Exercise objective :: Among the entries below, how many lines include the string "RingTheory"? Answer with only the number.

Data for review ::
import Literature.RingTheory.KTheory.MilnorKWittRing
import HarnessLib

/-!
# The dimension index `W(F) → ℤ/2`: the fundamental ideal `I` is maximal with `W(F)/I ≅ ℤ/2`; `W(F) ≠ 0`; and
# `W(F) ≅ ℤ/2` for a quadratically closed field (Milnor, *Algebraic K-theory and quadratic forms*, Invent. Math. 9
# (1970), §4)

Family `hodge`, lane `lit-hodgefound` (foundations library; seat `lit-hodgefound-p27`, generation 40, row g40-#20);
topic `RingTheory/KTheory`.  Sequel of `MilnorKWittRing` (g40-#17: `WittRing F` by generators `gen F a = (a)` and
relations `rels`, the fundamental ideal `fundIdeal F = I`, `exists_int_sub_mem`, `two_mem_fundIdeal`, `gen_sq`).
DEFINITIONS WITH BODIES (`dimLift`, `dimIndex`) and PROVED THEOREMS; no named fact, no instance, no notation,
0 `sorry`, net debt 0 (D-0026).

## The source, verbatim

J. Milnor, *Algebraic K-theory and quadratic forms*, Invent. Math. 9 (1970) 318–344 (held `paper:doi-10-1007-bf01425486`;
bib key `Milnor1970`), Introduction (p0001 L15–L16): «Let W be the Witt ring of anisotropic quadratic modules over
F, and let I ⊂ W be the maximal ideal, consisting of modules of even rank.»  §4 (p0014 L17–L19): «Note that the
augmentation ideal Î in Ŵ maps bijectively to a maximal ideal in W. This image ideal will be denoted by I = IF.»

## What is formalised

* **`dimIndex F : W(F) →+* ℤ/2`, `(a) ↦ 1`** — the rank modulo `2` (dimension index), well defined on the presented
  Witt ring (all relations have even total coefficient, `dimLift_eq_zero_of_mem_rels`), onto (`dimIndex_surjective`);
* **`mem_fundIdeal_iff : x ∈ I ↔ dimIndex x = 0`** («consisting of modules of even rank»), `ker_dimIndex`, hence
  **`fundIdeal_isMaximal`: `I` is a maximal ideal with `W(F)/I ≅ ℤ/2`**, `fundIdeal_ne_top`;
* consequences: **`one_ne_zero' : W(F) ≠ 0` for every field**, `gen_ne_zero`, `gen_not_mem_fundIdeal` (the `(a)` have
  odd rank);
* the quadratically closed case (every unit a square): `(a) = 1` (`gen_eq_one_of_isSquare`), `I = 0`
  (`fundIdeal_eq_bot`), so **`dimIndex_bijective : W(F) ≅ ℤ/2`**.

## References

* [Milnor1970] J. Milnor, *Algebraic K-theory and quadratic forms*, Invent. Math. 9 (1970) 318–344 — Introduction
  (p0001 L15–L16); §4, the maximal ideal `I` (p0014 L17–L19).
* [Knebusch2010] M. Knebusch, *Specialization of quadratic and symmetric bilinear forms*, Springer 2010 — Ch. 1,
  Thm. 1.11 (the presentation of `W(F)` used by `MilnorKWittRing`); the dimension index `ν` (PDF p. 16).

Provenance: lane `lit-hodgefound`, seat `lit-hodgefound-p27` gen 40 (agent `literature-prover-lit-hodgefound-p27-g40-0`),
row g40-#20.
-/

set_option autoImplicit false

noncomputable section

namespace Literature.RingTheory.KTheory

open Function

section DimIndex

variable (F : Type*) [Field F]

namespace WittRing

/-- The rank modulo `2` on the free commutative ring: every generator `(a) ↦ 1 ∈ ℤ/2`. [cite: Milnor1970, §4, the maximal ideal I (p0014 L17–L19)] -/
def dimLift : FreeCommRing Fˣ →+* ZMod 2 := FreeCommRing.lift fun _ => 1

/-- `dimLift (a) = 1`. [cite: Milnor1970, §4, the maximal ideal I (p0014 L17–L19)] -/
theorem dimLift_og (a : Fˣ) : dimLift F (og F a) = 1 := FreeCommRing.lift_of _ a

/-- All defining relations of `W(F)` have even rank, so the rank mod `2` descends to `W(F)`. [cite: Milnor1970, §4, the maximal ideal I (p0014 L17–L19)] -/
theorem dimLift_eq_zero_of_mem_rels {x : FreeCommRing Fˣ} (hx : x ∈ rels F) : dimLift F x = 0 := by
  rcases hx with ⟨a, b, rfl⟩ | rfl | ⟨a, b, rfl⟩ | ⟨a, rfl⟩ | ⟨a, b, l, m, c, _, rfl⟩
  · rw [map_sub, map_mul, dimLift_og, dimLift_og, dimLift_og, mul_one, sub_self]
  · rw [map_sub, map_one, dimLift_og, sub_self]
  · rw [map_sub, dimLift_og, dimLift_og, sub_self]
  · rw [map_add, dimLift_og, dimLift_og]; rfl
  · rw [map_sub, map_sub, map_add, dimLift_og, dimLift_og, dimLift_og, dimLift_og]; rfl

/-- **The dimension index `e₀ : W(F) →+* ℤ/2` (rank modulo `2`), `(a) ↦ 1`.** [cite: Milnor1970, Introduction «I ⊂ W the maximal ideal, consisting of modules of even rank» (p0001 L15–L16); §4 «maps bijectively to a maximal ideal in W […] I = IF» (p0014 L17–L19)] -/
def dimIndex : WittRing F →+* ZMod 2 :=
  Ideal.Quotient.lift (Ideal.span (rels F)) (dimLift F) fun x hx => by
    have h : Ideal.span (rels F) ≤ RingHom.ker (dimLift F) :=
      Ideal.span_le.2 fun y hy => (RingHom.mem_ker).2 (dimLift_eq_zero_of_mem_rels F hy)
    exact (RingHom.mem_ker).1 (h hx)

/-- `e₀((a)) = 1`: one-dimensional forms have odd rank. [cite: Milnor1970, §4, the maximal ideal I (p0014 L17–L19)] -/
theorem dimIndex_gen (a : Fˣ) : dimIndex F (gen F a) = 1 := by
  rw [gen_def, dimIndex, Ideal.Quotient.lift_mk, dimLift_og]

/-- `e₀` is onto `ℤ/2`. [cite: Milnor1970, §4, the maximal ideal I (p0014 L17–L19)] -/
theorem dimIndex_surjective : Function.Surjective (dimIndex F) := fun z => by
  fin_cases z
  · exact ⟨0, map_zero _⟩
  · exact ⟨1, map_one _⟩

/-- `e₀((a) − (1)) = 0`. [cite: Milnor1970, §4, the maximal ideal I (p0014 L17–L19)] -/
theorem dimIndex_gen_sub_one (a : Fˣ) : dimIndex F (gen F a - 1) = 0 := by rw [map_sub, map_one, dimIndex_gen, sub_self]

/-- `I ⊆ ker e₀`: elements of `I` have even rank. [cite: Milnor1970, Introduction «I ⊂ W the maximal ideal, consisting of modules of even rank» (p0001 L15–L16); §4 «maps bijectively to a maximal ideal in W […] I = IF» (p0014 L17–L19)] -/
theorem dimIndex_eq_zero_of_mem {x : WittRing F} (hx : x ∈ fundIdeal F) : dimIndex F x = 0 := by
  have h : fundIdeal F ≤ RingHom.ker (dimIndex F) := by
    rw [fundIdeal, Ideal.span_le]
    rintro _ ⟨a, rfl⟩
    exact (RingHom.mem_ker).2 (dimIndex_gen_sub_one F a)
  exact (RingHom.mem_ker).1 (h hx)

/-- **`I = ker e₀`: «I ⊂ W […] consisting of modules of even rank».** [cite: Milnor1970, Introduction «I ⊂ W the maximal ideal, consisting of modules of even rank» (p0001 L15–L16); §4 «maps bijectively to a maximal ideal in W […] I = IF» (p0014 L17–L19)] -/
theorem mem_fundIdeal_iff (x : WittRing F) : x ∈ fundIdeal F ↔ dimIndex F x = 0 := by
  refine ⟨dimIndex_eq_zero_of_mem F, fun h => ?_⟩
  obtain ⟨k, hk⟩ := exists_int_sub_mem F x
  have h1 : dimIndex F (k : WittRing F) = 0 := by
    have := dimIndex_eq_zero_of_mem F hk
    rwa [map_sub, h, zero_sub, neg_eq_zero] at this
  rw [map_intCast, ZMod.intCast_zmod_eq_zero_iff_dvd] at h1
  obtain ⟨j, hj⟩ := h1
  have h2 : (k : WittRing F) ∈ fundIdeal F := by
    rw [hj]; push_cast; exact Ideal.mul_mem_right _ _ (two_mem_fundIdeal F)
  have h3 := add_mem hk h2
  rwa [sub_add_cancel] at h3

/-- `ker e₀ = I`. [cite: Milnor1970, Introduction «I ⊂ W the maximal ideal, consisting of modules of even rank» (p0001 L15–L16); §4 «maps bijectively to a maximal ideal in W […] I = IF» (p0014 L17–L19)] -/
theorem ker_dimIndex : RingHom.ker (dimIndex F) = fundIdeal F := by
  ext x; rw [RingHom.mem_ker, mem_fundIdeal_iff]

/-- **«a maximal ideal in W»: `I` is maximal, `W(F)/I ≅ ℤ/2`.** [cite: Milnor1970, Introduction «I ⊂ W the maximal ideal, consisting of modules of even rank» (p0001 L15–L16); §4 «maps bijectively to a maximal ideal in W […] I = IF» (p0014 L17–L19)] -/
theorem fundIdeal_isMaximal : (fundIdeal F).IsMaximal := by
  rw [← ker_dimIndex]
  exact RingHom.ker_isMaximal_of_surjective (dimIndex F) (dimIndex_surjective F)

/-- `I ≠ W(F)`. [cite: Milnor1970, Introduction «I ⊂ W the maximal ideal, consisting of modules of even rank» (p0001 L15–L16); §4 «maps bijectively to a maximal ideal in W […] I = IF» (p0014 L17–L19)] -/
theorem fundIdeal_ne_top : fundIdeal F ≠ ⊤ := (fundIdeal_isMaximal F).ne_top

/-- **`W(F)` is not the zero ring**, for every field `F`. [cite: Milnor1970, §4, the maximal ideal I (p0014 L17–L19)] -/
theorem one_ne_zero' : (1 : WittRing F) ≠ 0 := fun h => by
  have := congrArg (dimIndex F) h
  rw [map_one, map_zero] at this
  exact one_ne_zero this

/-- `(a) ≠ 0` in `W(F)`. [cite: Milnor1970, §4, the maximal ideal I (p0014 L17–L19)] -/
theorem gen_ne_zero (a : Fˣ) : gen F a ≠ 0 := fun h => by
  have := congrArg (dimIndex F) h
  rw [dimIndex_gen, map_zero] at this
  exact one_ne_zero this

/-- `(a) ∉ I` (odd rank). [cite: Milnor1970, Introduction «I ⊂ W the maximal ideal, consisting of modules of even rank» (p0001 L15–L16); §4 «maps bijectively to a maximal ideal in W […] I = IF» (p0014 L17–L19)] -/
theorem gen_not_mem_fundIdeal (a : Fˣ) : gen F a ∉ fundIdeal F := by
  rw [mem_fundIdeal_iff, dimIndex_gen]; exact one_ne_zero

/-! ### quadratically closed fields: `W(F) = ℤ/2` -/

/-- `(b²) = (1) = 1`: square units give the unit form. [cite: Knebusch2010, Ch. 1 Thm. 1.11 (PDF p. 16)] -/
theorem gen_eq_one_of_isSquare {a : Fˣ} (h : IsSquare a) : gen F a = 1 := by
  obtain ⟨b, rfl⟩ := h
  rw [← pow_two, gen_sq]

/-- If every unit of `F` is a square (quadratically closed) then `I = 0`. [cite: Milnor1970, §4, the maximal ideal I (p0014 L17–L19)] -/
theorem fundIdeal_eq_bot (h : ∀ a : Fˣ, IsSquare a) : fundIdeal F = ⊥ := by
  rw [fundIdeal, Ideal.span_eq_bot]
  rintro _ ⟨a, rfl⟩
  change gen F a - 1 = 0
  rw [gen_eq_one_of_isSquare F (h a), sub_self]

/-- **For a quadratically closed field the dimension index is an isomorphism `W(F) ≅ ℤ/2`** (`I = 0` and `W/I = ℤ/2`). [cite: Milnor1970, Introduction «I ⊂ W the maximal ideal, consisting of modules of even rank» (p0001 L15–L16); §4 «maps bijectively to a maximal ideal in W […] I = IF» (p0014 L17–L19)] -/
theorem dimIndex_bijective (h : ∀ a : Fˣ, IsSquare a) : Function.Bijective (dimIndex F) := by
  refine ⟨(injective_iff_map_eq_zero _).2 fun x hx => ?_, dimIndex_surjective F⟩
  have := (mem_fundIdeal_iff F x).2 hx
  rwa [fundIdeal_eq_bot F h, Ideal.mem_bot] at this

end WittRing

end DimIndex

end Literature.RingTheory.KTheory

end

Reply :: 4